Taking off: Shares of SpaceX surged Tuesday morning, pushing the Elon Musk-led company above Amazon and into a neck-and-neck race with Microsoft for the title of the world’s fourth-most valuable public company, less than a week after its blockbuster $75 billion IPO. The jump came after SpaceX announced its $60 billion acquisition of AI coding startup Cursor. Read more.
A startup to “reimagine insurance”: Former 98Point6 CEO Robbie Cape is teaming with Pioneer Square Labs on The Instrument, a company coming out of stealth with what appears to be an AI-driven approach to insurance. Cape said on LinkedIn that he was lured by a “tough” VC, the complexity of the trillion-dollar market, and money. Read more.

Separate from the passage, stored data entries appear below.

import Summits.RiemannHypothesis.RiemannHypothesis.Theorems.WeilTwoPrimeDeflE72Base
import Summits.RiemannHypothesis.RiemannHypothesis.Theorems.WeilTwoPrimeDeflE72DataPE23
import Literature.NumberTheory.LFunctions.WeilBlockRowsPZ
import Literature.NumberTheory.LFunctions.WeilBlockRowsFast
import Summits.RiemannHypothesis.RiemannHypothesis.Theorems.WeilTwoPrimeDeflE72DataDnE12
import HarnessLib

/-!
# Deflated two-prime certificate E72: dominance of rows 14–15 of `R = S''_even(κ') − UᵀU` (factored data)

`WeilCert.checkDomRowPZ` with the materialized augmented block, the factored inverse `weilCertDeflE72DnE/weilCertDeflE72LsE` and the Bessel block, by `decide +kernel` row by row. Pure proof file.
-/

noncomputable section

namespace Summit.RiemannHypothesis.RiemannHypothesis.Theorems.EvenWinsBeyondArch

open Literature.NumberTheory.LFunctions

set_option maxHeartbeats 0 in
/-- Kernel check of the dominance of row 14 of `R` (even block, certificate E72). [folklore] -/
theorem checkDomRowF0_14_weilCertDeflE72 :
    weilCertDeflE72Base.checkDomRowF weilCertDeflE72PmE weilCertDeflE72DnE weilCertDeflE72LsE weilCertDeflE72HpE weilCertDeflE72Kappa' 0 14 = true := by
  decide +kernel

/-- Kernel check of the dominance of row 14 of `R` (factored data), from the fast row. [folklore] -/
theorem checkDomRowPZ0_14_weilCertDeflE72 :
    weilCertDeflE72Base.checkDomRowPZ weilCertDeflE72PmE weilCertDeflE72DnE weilCertDeflE72LsE weilCertDeflE72HpE weilCertDeflE72Kappa' 0 14 = true :=
  WeilCert.checkDomRowPZ_of_F (by decide) checkDomRowF0_14_weilCertDeflE72

set_option maxHeartbeats 0 in
/-- Kernel check of the dominance of row 15 of `R` (even block, certificate E72). [folklore] -/
theorem checkDomRowF0_15_weilCertDeflE72 :
    weilCertDeflE72Base.checkDomRowF weilCertDeflE72PmE weilCertDeflE72DnE weilCertDeflE72LsE weilCertDeflE72HpE weilCertDeflE72Kappa' 0 15 = true := by
  decide +kernel

/-- Kernel check of the dominance of row 15 of `R` (factored data), from the fast row. [folklore] -/
theorem checkDomRowPZ0_15_weilCertDeflE72 :
    weilCertDeflE72Base.checkDomRowPZ weilCertDeflE72PmE weilCertDeflE72DnE weilCertDeflE72LsE weilCertDeflE72HpE weilCertDeflE72Kappa' 0 15 = true :=
  WeilCert.checkDomRowPZ_of_F (by decide) checkDomRowF0_15_weilCertDeflE72


end Summit.RiemannHypothesis.RiemannHypothesis.Theorems.EvenWinsBeyondArch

Measuring AI’s carbon footprint: Seattle startup Neuralwatt, founded by two Microsoft veterans, has launched what appears to be the first tool capable of tracking the carbon emissions of individual AI workloads in real time. Read more.
JumpStart or fall back? A new Downtown Seattle Association report ties Seattle's JumpStart tax to five years of downtown job losses and a 48% drop in office values, contrasting the city with booming Bellevue. Mayor Katie Wilson credited the tax with helping Seattle avoid deep budget cuts after the pandemic and said downtown's struggles owe more to national economic forces, remote work and tech-sector shifts than to any single tax. Read more.
Seattle entrepreneurs honored by Allen School: Nodira Khoussainova, co-founder of Focused Space, and David Dawson, co-founder of Ridwell, were presented with the school’s alumni impact award at the graduation ceremony last Friday. The award ceremony allowed the school’s newest alums to connect with some of its most impactful. Read more.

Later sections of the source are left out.